<<<<

include hdef in
/-- **THE SCALAR FRAME TRANSPORT OF A STRONG MEETS (rank 2)**: if the discrete `P` of `U(H)` meets the theta lift from the line `⟨a⟩` in the frame
`diag dV` along `ιA`, then — for every `e ∈ L^×` — it meets it in the rescaled frame `diag((ē e)·dV)` along `Ad((e·1)⁻¹ ⊗ 1) ∘ ιA`, a transport
with the SAME values in `GL₂(𝔸_L)` as `ιA` (`coe_adelicIsometryConj_aOfB_of_smul_one`).  ★ `MeetsThetaLiftFromLine.frameTransport` at the scalar
isometry `B = e·1` (`formCongr_scalarGL`), the majorants of the rescaled frame being `hasThetaMajorants_lineThetaKernelDatum₂` at its definiteness
`posDef_map_diagonal_smul_frame`. [cite: Liu2021, App. D §D.1 Step 1 footnote (l. 5215), Step 2 (l. 5219)] [cite: Kudla1994, Thm. 3.1]
[cite: Weil1964, Chap. III n° 41 Thm 6 p. 193] -/
theorem MeetsThetaLiftFromLine.smulFrameTransport₂
    [CompactSpace (↥(UnitaryGroup.adelic (↥(maximalRealSubfield L)) L (IsCMField.complexConj L) 2 (Matrix.diagonal dV)) ⧸
      (UnitaryGroup.toAdelic (↥(maximalRealSubfield L)) L (IsCMField.complexConj L) 2 (Matrix.diagonal dV)).range)]
    [CompactSpace (↥(UnitaryGroup.adelic (↥(maximalRealSubfield L)) L (IsCMField.complexConj L) 2
        (Matrix.diagonal fun i => (IsCMField.complexConj L e * e) * dV i)) ⧸
      (UnitaryGroup.toAdelic (↥(maximalRealSubfield L)) L (IsCMField.complexConj L) 2
        (Matrix.diagonal fun i => (IsCMField.complexConj L e * e) * dV i)).range)]
    (P : DiscreteAutomorphicRep (adelicGroupData (↥(maximalRealSubfield L)) L (IsCMField.complexConj L) 2 H) μA)
    (ιA : (adelicGroupData (↥(maximalRealSubfield L)) L (IsCMField.complexConj L) 2 H).Adelic →*
      ↥(UnitaryGroup.adelic (↥(maximalRealSubfield L)) L (IsCMField.complexConj L) 2 (Matrix.diagonal dV)))
    (h : MeetsThetaLiftFromLine L 2 H e₁ dV hdV hdV0 P μ hμ a ιA) :
    MeetsThetaLiftFromLine L 2 H e₁ (fun i => (IsCMField.complexConj L e * e) * dV i) (complexConj_smul_frame L dV hdV e)
      (smul_frame_ne_zero L dV hdV0 e he) P μ hμ a
      ((adelicIsometryConj (Fp L) L (IsCMField.complexConj L) 2
          (aOfB L (Units.map ((Matrix.scalar (Fin 2) : L →+* Matrix (Fin 2) (Fin 2) L) : L →* Matrix (Fin 2) (Fin 2) L) (Units.mk0 e he)))
          (aOfB_isometry L (fun i => (IsCMField.complexConj L e * e) * dV i) dV _ (formCongr_scalarGL L dV e he))).comp ιA) :=
  MeetsThetaLiftFromLine.frameTransport L 2 H e₁ dV hdV hdV0 (fun i => (IsCMField.complexConj L e * e) * dV i)
    (complexConj_smul_frame L dV hdV e) (smul_frame_ne_zero L dV hdV0 e he) μ hμ a _ (formCongr_scalarGL L dV e he)
    (hasThetaMajorants_lineThetaKernelDatum₂ L ι e₁ _ (complexConj_smul_frame L dV hdV e) (smul_frame_ne_zero L dV hdV0 e he)
      (posDef_map_diagonal_smul_frame L ι dV e he hdef) μ hμ a) P ιA h

/-- the transported seam has the SAME matrices as `ιA`. [cite: PlatonovRapinchuk1994, §5.1] -/
theorem coe_smulFrameTransport₂_apply
    (ιA : (adelicGroupData (↥(maximalRealSubfield L)) L (IsCMField.complexConj L) 2 H).Adelic →*
      ↥(UnitaryGroup.adelic (↥(maximalRealSubfield L)) L (IsCMField.complexConj L) 2 (Matrix.diagonal dV)))
    (k : (adelicGroupData (↥(maximalRealSubfield L)) L (IsCMField.complexConj L) 2 H).Adelic) :
    ((((adelicIsometryConj (Fp L) L (IsCMField.complexConj L) 2
          (aOfB L (Units.map ((Matrix.scalar (Fin 2) : L →+* Matrix (Fin 2) (Fin 2) L) : L →* Matrix (Fin 2) (Fin 2) L) (Units.mk0 e he)))
          (aOfB_isometry L (fun i => (IsCMField.complexConj L e * e) * dV i) dV _ (formCongr_scalarGL L dV e he))).comp ιA) k :
        ↥(UnitaryGroup.adelic (↥(maximalRealSubfield L)) L (IsCMField.complexConj L) 2
          (Matrix.diagonal fun i => (IsCMField.complexConj L e * e) * dV i))) : GL (Fin 2) (AdeleRing (𝓞 L) L)) =
      ((ιA k : ↥(UnitaryGroup.adelic (↥(maximalRealSubfield L)) L (IsCMField.complexConj L) 2 (Matrix.diagonal dV))) :
        GL (Fin 2) (AdeleRing (𝓞 L) L)) := by
  rw [MonoidHom.comp_apply]
  exact coe_adelicIsometryConj_aOfB_of_smul_one L e _ (coe_scalarGL L e he) (coe_scalarGL_inv L e he) _ he (ιA k)

end Transport

end Summit.HodgeConjecture.HodgeConjecture.Cruxes.HLiu418.F0LD1ScalarFrameTransport

end
import Summits.BirchSwinnertonDyer.Rank1Residual.P2.CongruentNumberPairsAtTwo
import HarnessLib

/-!
# Sub-lane «bsd-p2»: PAIRS `(E_n, 2)` CLOSED IN THE KERNEL — the TABLE ROUTE (any `k`) and the first
# slice of the R0 pilot (`pilot100`, rows 1–14); p2-lead QUEUE v2 (ii), generator by p2-monsky-eng

HONEST FRAMING (sub-lane «bsd-p2», run/shared/lean/b2b/bsd-rank1-residual/p2/, verbatim in every
file): the target of record is the FULL Birch–Swinnerton-Dyer formula for EVERY analytic-rank `≤ 1`
`E/ℚ` at ALL primes INCLUDING `2`; the odd-prime class ledger is referee A's; the `2`-part is OPEN
(cells O1 = X5 ∖ CM and O12 = the CM corner) and under census by «bsd-p2». Census / instrument
output at `2` = EVIDENCE / conjecture items with held-out validation, NEVER a Literature fact;
certificates close PAIRS (one isogeny class, `p = 2`), never classes. This file asserts NO
arithmetic fact. CREDIT: §0 and the instance certificates are GENERATED by p2-monsky-eng
(`p2/monsky/eng/lean/gen3/monsky_cert_gen_v3.py`, `Pilot100.lean` @c5710646, farm rc 0, README §1);
the typer (one writer of `P2/**`) places them, owning wording and the proposal (p2-lead T-42 §0
DEFAULT, QUEUE v2 (ii)). THE TABLE ROUTE: Monsky's matrix is assembled from a `k × k` TABLE of additive
Legendre bits plus two diagonal bit vectors (explicit `Matrix.fromBlocks`/`Matrix.of` terms, no new
definitions); if the `k² + 2k` symbol values agree with the tables (`norm_num` on each Jacobi
symbol, Mathlib's extension) the defined matrix IS the table matrix, and an explicit `𝔽₂`-inverse
`N` with `M·N = 1` checked by `decide` gives `det M = 1` (`det_monskyMatrix{Odd,Even}_of_table`) —
this scales to every `k` where the entry-by-entry `ext; fin_cases` recipe of
`P2/CongruentNumberPairsAtTwo{Odd,Even}.lean` times out for `k ≥ 4` (eng's farm finding). Then
`BSD(E_n, 2)` through the JOURNAL door `bsdp_two_congruentNumberCurve_of_det_odd/even` modulo Monsky
1994, Burungale–Tian 2026 Thm 1.1, Deuring–Hecke, Burungale–Flach 2024 Cor 2 (binders). ROWS of this
slice (MONSKY-TABLE v1.1 of record @03a0f526, `fam = R0`, `s = 0`, `k ≥ 3`, conductor up to
`32·(3·10⁶)²` — OUT of the `U_CN` range: these are census rows, kernel-certified as PAIRS):
n ∈ {30657, 84738, 93651, 136713, 189442, 229530, 242169, 293995, 345466, 350715, 396019, 441210, 445811, 466890}. Cells `coveredC8`; pairs not classes. Nothing booked; no mark moved. Unit
`b2b-bsdres-p2-typer` GEN 3; NEW file (sequel slices `…TableB/C/…` carry the remaining pilot rows,
≤ 20 per file).

References: Heath-Brown 1994 Appendix (Monsky) [HeathBrown1994SelmerCongruentII]; [BurungaleTian2026]
Thm 1.1; [BurungaleFlach2024] Cor 2; [Miller2011LMS] Def 1.1; HOME/p2/monsky/eng/lean/gen3/README.md §1.
-/

noncomputable section

open scoped Classical

open Matrix WeierstrassCurve Literature.NumberTheory.EllipticCurves
  Literature.NumberTheory.EllipticCurves.HeathBrown1994

set_option autoImplicit false

namespace Summit.BirchSwinnertonDyer.Rank1Residual.P2

/-! ## §0 The TABLE ROUTE (p2-monsky-eng's `monsky_cert_gen_v3.py` §0, placed with the table matrices
INLINED as explicit terms — no new definitions; proved once) -/

section TableRoute

variable {k : ℕ} (p : Fin k → ℕ)

/-- If the symbol values agree with a TABLE `L` of additive Legendre bits (`L i j = [(p_j/p_i) ≠ 1]`),
Monsky's `A = legendreMatrix p` IS the table matrix (off-diagonal entries from the table, diagonal =
row sum of the off-diagonal table entries). (p2-monsky-eng, table route.) [folklore] -/
theorem legendreMatrix_eq_ofTable (L : Fin k → Fin k → ZMod 2)
    (hL : ∀ i j, addLegendreSym (p j) (p i) = L i j) :
    legendreMatrix p =
      Matrix.of (fun i j => if i = j then ∑ l ∈ Finset.univ.erase i, L i l else L i j) := by
  ext i j
  simp only [legendreMatrix, Matrix.of_apply]
  split_ifs with h
  · exact Finset.sum_congr rfl fun l _ => hL i l
  · exact hL i j

/-- If the symbol values agree with the bit vector `d`, `legendreDiagonal p a` IS `diagonal d`.
(p2-monsky-eng, table route.) [folklore] -/
theorem legendreDiagonal_eq_ofTable (a : ℤ) (d : Fin k → ZMod 2)
    (hd : ∀ i, addLegendreSym a (p i) = d i) : legendreDiagonal p a = Matrix.diagonal d := by
  unfold legendreDiagonal
  exact congrArg Matrix.diagonal (funext hd)

/-- Over `ℤ/2` a right inverse forces `det = 1` (`det M · det N = 1` in `ℤ/2`). [folklore] -/
theorem det_eq_one_of_mul_eq_one_zmod2 {m : Type*} [Fintype m] [DecidableEq m]
    (M N : Matrix m m (ZMod 2)) (h : M * N = 1) : M.det = 1 := by
  have hd : M.det * N.det = 1 := by rw [← Matrix.det_mul, h, Matrix.det_one]
  have : ∀ a b : ZMod 2, a * b = 1 → a = 1 := by decide
  exact this _ _ hd

/-- **TABLE ROUTE, odd `n`** (p2-monsky-eng): certified symbol tables `L`, `d2 = [(2/pᵢ) ≠ 1]`,
`dm2 = [(−2/pᵢ) ≠ 1]` + an explicit `𝔽₂` inverse `N` of the table matrix ⇒
`det (monskyMatrixOdd p) = 1`. [cite: HeathBrown1994SelmerCongruentII, Appendix (Monsky), typescript p. 39 L27–L33] -/
theorem det_monskyMatrixOdd_of_table (L : Fin k → Fin k → ZMod 2) (d2 dm2 : Fin k → ZMod 2)
    (N : Matrix (Fin k ⊕ Fin k) (Fin k ⊕ Fin k) (ZMod 2))
    (hL : ∀ i j, addLegendreSym (p j) (p i) = L i j) (h2 : ∀ i, addLegendreSym 2 (p i) = d2 i)
    (hm2 : ∀ i, addLegendreSym (-2) (p i) = dm2 i)
    (hN : Matrix.fromBlocks
        (Matrix.of (fun i j => if i = j then ∑ l ∈ Finset.univ.erase i, L i l else L i j) +
          Matrix.diagonal d2) (Matrix.diagonal d2) (Matrix.diagonal d2)
        (Matrix.of (fun i j => if i = j then ∑ l ∈ Finset.univ.erase i, L i l else L i j) +
          Matrix.diagonal dm2) * N = 1) :
    (monskyMatrixOdd p).det = 1 := by
  have e : monskyMatrixOdd p = Matrix.fromBlocks
      (Matrix.of (fun i j => if i = j then ∑ l ∈ Finset.univ.erase i, L i l else L i j) +
        Matrix.diagonal d2) (Matrix.diagonal d2) (Matrix.diagonal d2)
      (Matrix.of (fun i j => if i = j then ∑ l ∈ Finset.univ.erase i, L i l else L i j) +
        Matrix.diagonal dm2) := by
    simp only [monskyMatrixOdd, legendreMatrix_eq_ofTable p L hL,
      legendreDiagonal_eq_ofTable p 2 d2 h2, legendreDiagonal_eq_ofTable p (-2) dm2 hm2]
  rw [e]
  exact det_eq_one_of_mul_eq_one_zmod2 _ N hN

/-- **TABLE ROUTE, even `n`** (p2-monsky-eng): certified tables `L`, `d2`, `dm1 = [(−1/pᵢ) ≠ 1]` + an
explicit `𝔽₂` inverse ⇒ `det (monskyMatrixEven p) = 1`. [cite: HeathBrown1994SelmerCongruentII, Appendix (Monsky), typescript p. 41 L20–L36] -/
theorem det_monskyMatrixEven_of_table (L : Fin k → Fin k → ZMod 2) (d2 dm1 : Fin k → ZMod 2)
    (N : Matrix (Fin k ⊕ Fin k) (Fin k ⊕ Fin k) (ZMod 2))
    (hL : ∀ i j, addLegendreSym (p j) (p i) = L i j) (h2 : ∀ i, addLegendreSym 2 (p i) = d2 i)
    (hm1 : ∀ i, addLegendreSym (-1) (p i) = dm1 i)
    (hN : Matrix.fromBlocks
        ((Matrix.of (fun i j => if i = j then ∑ l ∈ Finset.univ.erase i, L i l else L i j))ᵀ +
          Matrix.diagonal d2) (Matrix.diagonal dm1) (Matrix.diagonal d2)
        (Matrix.of (fun i j => if i = j then ∑ l ∈ Finset.univ.erase i, L i l else L i j) +
          Matrix.diagonal d2) * N = 1) :
    (monskyMatrixEven p).det = 1 := by
  have e : monskyMatrixEven p = Matrix.fromBlocks
      ((Matrix.of (fun i j => if i = j then ∑ l ∈ Finset.univ.erase i, L i l else L i j))ᵀ +
        Matrix.diagonal d2) (Matrix.diagonal dm1) (Matrix.diagonal d2)
      (Matrix.of (fun i j => if i = j then ∑ l ∈ Finset.univ.erase i, L i l else L i j) +
        Matrix.diagonal d2) := by
    simp only [monskyMatrixEven, legendreMatrix_eq_ofTable p L hL,
      legendreDiagonal_eq_ofTable p 2 d2 h2, legendreDiagonal_eq_ofTable p (-1) dm1 hm1]
  rw [e]
  exact det_eq_one_of_mul_eq_one_zmod2 _ N hN

end TableRoute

>>>>

▸ **AIM OF THE TASK**
Return every line from the entries that holds the string "only".

▸ **TASK OUTPUT**
  simp only [legendreMatrix, Matrix.of_apply]
    simp only [monskyMatrixOdd, legendreMatrix_eq_ofTable p L hL,
    simp only [monskyMatrixEven, legendreMatrix_eq_ofTable p L hL,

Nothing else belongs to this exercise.